Pee extra hard in a urinal when there's someone else in the bathroom so you don't seem weak

Guy: What're you doing Friday night? Girl: Not you.

Your eyes are the color of my toilet water.

Girls hate me, they always discuss about how they regret fucking with me over and over again. Moral: Thumb me down, I know ya love me.

At a bar: Man: Hi according to horsehead network I am the third most useless "invention" in the world! Moral: See what I did there? No? Then go see the pointless inventions section :P

Guy: Girl, I wish you were a car door, cause I'd slam you all night Girl: Well I have a car, how about I run you over with it instead?

Are you from Austrailia? Because I'd like to put my tongue in your butthole

My wife asked me to pass her the lip balm but I accidentally gave her the glue stick, she is still not talking to me.

You're like a star in the sky. Nothing but gas.

A guy asks a girl in the bar if he can buy her a drink she denies saying that alcohol is bad for her legs the guy asks why do they swell? No. they spread.

Woman: lol you are get nervous when I speak to you! Man: Yeah, I get nervous when fucking ugly attention seeking bitches speak to me, nothing personal its just you being a fucking ugly attention seeking bitch which happens to be speaking to me. Moral: Flawless Victory.

4 out of 5 people enjoy being gangraped

If i could rearrange the alphabet, I would put 'I' and 'U' together. Really? Cos' I like it just the way it is... With 'N' and 'O' together.

He - Hey Dreamboat!
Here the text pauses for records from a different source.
/-- **Truncated right influx inequality.** `V ≥ 0` of class `C¹` with `V′ ≤ 0` on `(xp, ∞)`, `u` a `C²`
solution all of whose slices have the same finite energy `E₀`, `t₁ ≤ T`, `xp + (T − t₁) ≤ X₀`:
`2∫_{t₁}^{T} (u_t + u_x)²(t, xp + (t − t₁)) dt + ∬_{t₁<t≤T, xp+(t−t₁)<x≤X₀} (−V′)u² ≤ ∫_{x>xp} ε(t₁,·)`,
`ε = (u_t + u_x)² + Vu²`.  From `trapezoid_identity` with outer end `X ≥ X₀`: the terminal term
`∫_{xp+(T−t₁)}^{X} ε(T,·)` is nonnegative, the bulk increases with `X`, `∫_{xp}^{X} ε(t₁,·) ≤ ∫_{x>xp} ε(t₁,·)`,
and the lateral flux `∫_{t₁}^{T} j(·,X) ≤ 2∫_{t₁}^{T} e(·,X)` is dominated by an integrable function of `X`
(Tonelli), which takes arbitrarily small values (`exists_lt_of_integrableOn`). -/
theorem truncated_influx_le (hu : ContDiff ℝ 2 u) (hV : ∀ x, HasDerivAt V (V' x) x)
    (hV'c : Continuous V') (hV0 : ∀ x, 0 ≤ V x)
    (hsol : ∀ z : ℝ × ℝ, fderiv ℝ (fderiv ℝ u) z (1, 0) (1, 0)
      - fderiv ℝ (fderiv ℝ u) z (0, 1) (0, 1) + V z.2 * u z = 0)
    {xp : ℝ} (hV'R : ∀ x, xp < x → V' x ≤ 0) {e : ℝ × ℝ → ℝ}
    (he : ∀ z, e z = (fderiv ℝ u z (1, 0)) ^ 2 + (fderiv ℝ u z (0, 1)) ^ 2 + V z.2 * u z ^ 2)
    {E₀ : ℝ≥0∞} (hE₀ : E₀ ≠ ⊤) (hcons : ∀ t, ∫⁻ x, ENNReal.ofReal (e (t, x)) = E₀)
    {t₁ T X₀ : ℝ} (hT : t₁ ≤ T) (hX₀ : xp + (T - t₁) ≤ X₀) :
    2 * (∫ t in t₁..T, (fderiv ℝ u (t, xp + (t - t₁)) (1, 0)
          + fderiv ℝ u (t, xp + (t - t₁)) (0, 1)) ^ 2)
      + (∫ z in {z : ℝ × ℝ | z.1 ∈ Ioc t₁ T ∧ z.2 ∈ Ioc (xp + (z.1 - t₁)) X₀}, -(V' z.2 * u z ^ 2))
    ≤ ∫ x in Ioi xp, ((fderiv ℝ u (t₁, x) (1, 0) + fderiv ℝ u (t₁, x) (0, 1)) ^ 2
        + V x * u (t₁, x) ^ 2) := by
  have hVd : Differentiable ℝ V := fun x => (hV x).differentiableAt
  obtain ⟨ε, hε⟩ : ∃ ε : ℝ × ℝ → ℝ, ∀ z, ε z
      = (fderiv ℝ u z (1, 0) + fderiv ℝ u z (0, 1)) ^ 2 + V z.2 * u z ^ 2 := ⟨_, fun _ => rfl⟩
  obtain ⟨j, hj⟩ : ∃ j : ℝ × ℝ → ℝ, ∀ z, j z
      = (fderiv ℝ u z (1, 0) + fderiv ℝ u z (0, 1)) ^ 2 - V z.2 * u z ^ 2 := ⟨_, fun _ => rfl⟩
  obtain ⟨hεd, hjd, -⟩ := eps_transport hu hV hsol hε hj
  have hec := WaveEnergy.continuous_energyDensity hu hVd he
  have hu0 := WaveEnergy.differentiable_of_contDiff_two hu
  -- pointwise facts
  have hε0 : ∀ z, 0 ≤ ε z := fun z => by
    rw [hε]
    exact add_nonneg (sq_nonneg _) (mul_nonneg (hV0 _) (sq_nonneg _))
  have hεle : ∀ z, ε z ≤ 2 * e z := fun z => by
    rw [hε, he]
    nlinarith [sq_nonneg (fderiv ℝ u z (1, 0) - fderiv ℝ u z (0, 1)),
      mul_nonneg (hV0 z.2) (sq_nonneg (u z))]
  have hjle : ∀ z, j z ≤ 2 * e z := fun z => by
    rw [hj, he]
    nlinarith [sq_nonneg (fderiv ℝ u z (1, 0) - fderiv ℝ u z (0, 1)),
      mul_nonneg (hV0 z.2) (sq_nonneg (u z))]
  have hw0 : ∀ z : ℝ × ℝ, xp < z.2 → 0 ≤ -(V' z.2 * u z ^ 2) := fun z hz =>
    neg_nonneg.2 (mul_nonpos_of_nonpos_of_nonneg (hV'R z.2 hz) (sq_nonneg _))
  -- integrability
  have hIe : ∀ t, Integrable (fun x => e (t, x)) := fun t =>
    OutVirial.integrable_slice hu hVd hV0 he (by rw [hcons]; exact hE₀.lt_top)
  have hIε : IntegrableOn (fun x => ε (t₁, x)) (Ioi xp) := by
    have hc1 : Continuous fun x => ε (t₁, x) := hεd.continuous.comp (Continuous.prodMk_right t₁)
    refine (((hIe t₁).const_mul 2).mono' hc1.aestronglyMeasurable
      (ae_of_all _ fun x => ?_)).integrableOn
    rw [Real.norm_eq_abs, abs_of_nonneg (hε0 _)]
    exact hεle _
  have hh : Integrable fun X => ∫ t in Ioc t₁ T, e (t, X) :=
    integrable_timeIntegral (integrableOn_timeStrip hu hVd hV0 he hE₀ hcons t₁ T)
  have hDc : Continuous fun z : ℝ × ℝ => -(V' z.2 * u z ^ 2) :=
    ((hV'c.comp continuous_snd).mul (hu0.continuous.pow 2)).neg
  -- the truncated regions
  set R : ℝ → Set (ℝ × ℝ) := fun Y =>
    {z : ℝ × ℝ | z.1 ∈ Ioc t₁ T ∧ z.2 ∈ Ioc (xp + (z.1 - t₁)) Y} with hR
  have hRm : ∀ Y, MeasurableSet (R Y) := fun Y => by
    have h1 : MeasurableSet {z : ℝ × ℝ | t₁ < z.1} := measurableSet_lt measurable_const measurable_fst
    have h2 : MeasurableSet {z : ℝ × ℝ | z.1 ≤ T} := measurableSet_le measurable_fst measurable_const
    have h3 : MeasurableSet {z : ℝ × ℝ | xp + (z.1 - t₁) < z.2} :=
      measurableSet_lt (by fun_prop) measurable_snd
    have h4 : MeasurableSet {z : ℝ × ℝ | z.2 ≤ Y} := measurableSet_le measurable_snd measurable_const
    convert ((h1.inter h2).inter h3).inter h4 using 1
    ext z
    simp only [hR, mem_setOf_eq, mem_Ioc, mem_inter_iff]
    tauto
  have hRx : ∀ Y, ∀ z ∈ R Y, xp < z.2 := fun Y z hz => by
    have h1 : t₁ < z.1 := hz.1.1
    have h2 : xp + (z.1 - t₁) < z.2 := hz.2.1
    linarith
  have hRint : ∀ Y, IntegrableOn (fun z : ℝ × ℝ => -(V' z.2 * u z ^ 2)) (R Y) := fun Y => by
    have hsub : R Y ⊆ Icc t₁ T ×ˢ Icc xp Y := by
      rintro ⟨t, x⟩ hz
      have hx := hRx Y _ hz
      exact ⟨⟨hz.1.1.le, hz.1.2⟩, hx.le, hz.2.2⟩
    exact (hDc.continuousOn.integrableOn_compact (isCompact_Icc.prod isCompact_Icc)).mono_set hsub
  -- the identity and the three bounds, for every outer end `X ≥ X₀`
  have hmain : ∀ X, X₀ ≤ X →
      2 * (∫ t in t₁..T, (fderiv ℝ u (t, xp + (t - t₁)) (1, 0)
          + fderiv ℝ u (t, xp + (t - t₁)) (0, 1)) ^ 2)
        + (∫ z in R X, -(V' z.2 * u z ^ 2))
      ≤ (∫ x in Ioi xp, ε (t₁, x)) + 2 * ∫ t in Ioc t₁ T, e (t, X) := by
    intro X hXX
    have hX : xp + (T - t₁) ≤ X := hX₀.trans hXX
    have key : (∫ x in (xp + (T - t₁))..X, ε (T, x)) - (∫ x in xp..X, ε (t₁, x))
        - (∫ z in R X, V' z.2 * u z ^ 2)
        = (∫ t in t₁..T, j (t, X))
          - ∫ t in t₁..T, 2 * (fderiv ℝ u (t, xp + (t - t₁)) (1, 0)
            + fderiv ℝ u (t, xp + (t - t₁)) (0, 1)) ^ 2 :=
      trapezoid_identity hu hV hV'c hsol hε hj hT hX
    have ha : 0 ≤ ∫ x in (xp + (T - t₁))..X, ε (T, x) :=
      intervalIntegral.integral_nonneg hX fun x _ => hε0 _
    have hb : (∫ x in xp..X, ε (t₁, x)) ≤ ∫ x in Ioi xp, ε (t₁, x) := by
      rw [intervalIntegral.integral_of_le (by linarith : xp ≤ X)]
      exact setIntegral_mono_set hIε (ae_of_all _ fun x => hε0 _) Ioc_subset_Ioi_self.eventuallyLE
    have hc : (∫ t in t₁..T, j (t, X)) ≤ 2 * ∫ t in Ioc t₁ T, e (t, X) := by
      rw [← intervalIntegral.integral_of_le hT, ← intervalIntegral.integral_const_mul]
      exact intervalIntegral.integral_mono_on hT
        ((hjd.continuous.comp (Continuous.prodMk_left X)).intervalIntegrable _ _)
        ((continuous_const.mul (hec.comp (Continuous.prodMk_left X))).intervalIntegrable _ _)
        fun t _ => hjle (t, X)
    have hd : (∫ z in R X, -(V' z.2 * u z ^ 2)) = -∫ z in R X, V' z.2 * u z ^ 2 :=
      integral_neg _
    have hk : (∫ t in t₁..T, 2 * (fderiv ℝ u (t, xp + (t - t₁)) (1, 0)
        + fderiv ℝ u (t, xp + (t - t₁)) (0, 1)) ^ 2)
        = 2 * ∫ t in t₁..T, (fderiv ℝ u (t, xp + (t - t₁)) (1, 0)
          + fderiv ℝ u (t, xp + (t - t₁)) (0, 1)) ^ 2 :=
      intervalIntegral.integral_const_mul _ _
    linarith
  -- the bulk increases with the outer end
  have hmono : ∀ X, X₀ ≤ X →
      (∫ z in R X₀, -(V' z.2 * u z ^ 2)) ≤ ∫ z in R X, -(V' z.2 * u z ^ 2) := fun X hXX =>
    setIntegral_mono_set (hRint X)
      (ae_restrict_of_forall_mem (hRm X) fun z hz => hw0 z (hRx X z hz))
      (Eventually.of_forall fun z hz => ⟨hz.1, hz.2.1, hz.2.2.trans hXX⟩)
  -- let the outer end escape to `+∞` through points of small lateral flux
  have hfold : ∀ x, (fderiv ℝ u (t₁, x) (1, 0) + fderiv ℝ u (t₁, x) (0, 1)) ^ 2
      + V x * u (t₁, x) ^ 2 = ε (t₁, x) := fun x => by rw [hε]
  simp_rw [hfold]
  refine le_of_forall_pos_lt_add fun δ hδ => ?_
  obtain ⟨X, hXX, hXδ⟩ := exists_lt_of_integrableOn (X₀ := X₀)
    ((hh.const_mul 2).integrableOn (s := Ioi X₀)) hδ
  have h1 := hmain X hXX.le
  have h2 := hmono X hXX.le
  linarith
She - *turns around He - No you, shipwreck

-wow I could just drown in the ocean of your eyes -well why don't you -well I'll steal your sisters number, get lost at sea, and shipreck in her bed Then you can come and save us when she is shouting S.O.S out of the other room

-Hi Honey I'm home! -I'm not talking to you! -Oh, Okay. -Don't you want to know why? -No, I trust and respect your decision dear

I just told Rebecca that the average man gets laid with about seven women during his life... ...She stares me in the eyes and goes "Noo! Really?" I mean should I feel cool? Is it because she has seen me with more women than... I dunno many, or because... Pssst: Harris... I mean you know I uh... Cherry pie this one right? Does this mean she goes around a lot doing a lot of other guys DAD!? (He calls me SON for like every third word, so yeah DAD... She is giving me a cold st... And she failed to take the laptop away from me, its kinda neat you know, typing while two girls cant share a... Well medium plus size dick... I mean... Wow they are making out... Imma gone forever. My fuckcount: Hell I know, when they say a guy bangs seven chicks during their lifetime, do they mean like a week? At once? Jk, I just pity the guys, for each extra gal for me, means one less for you right? Think positive folks, someone has to please them properly... Rebecca is like all "please sir?" "Thank you kind sir" (I hate being called kind) But in bed, she is all like FUCK ME HARDER YOU FUCKING MORON! Did I mention she has a sweet ass, and that my laptop is burning on her now... Multitasking: The key to threesomes, foursomes, fivesomes... I mean I wont say how many women I have done (rather been done by honestly) at once, why? Because you would never believe me. TWELVE... Eleven one wussed out actually because she just said it so she would look "cool among her friends... Poor little bitch..." Anyway, still twelve.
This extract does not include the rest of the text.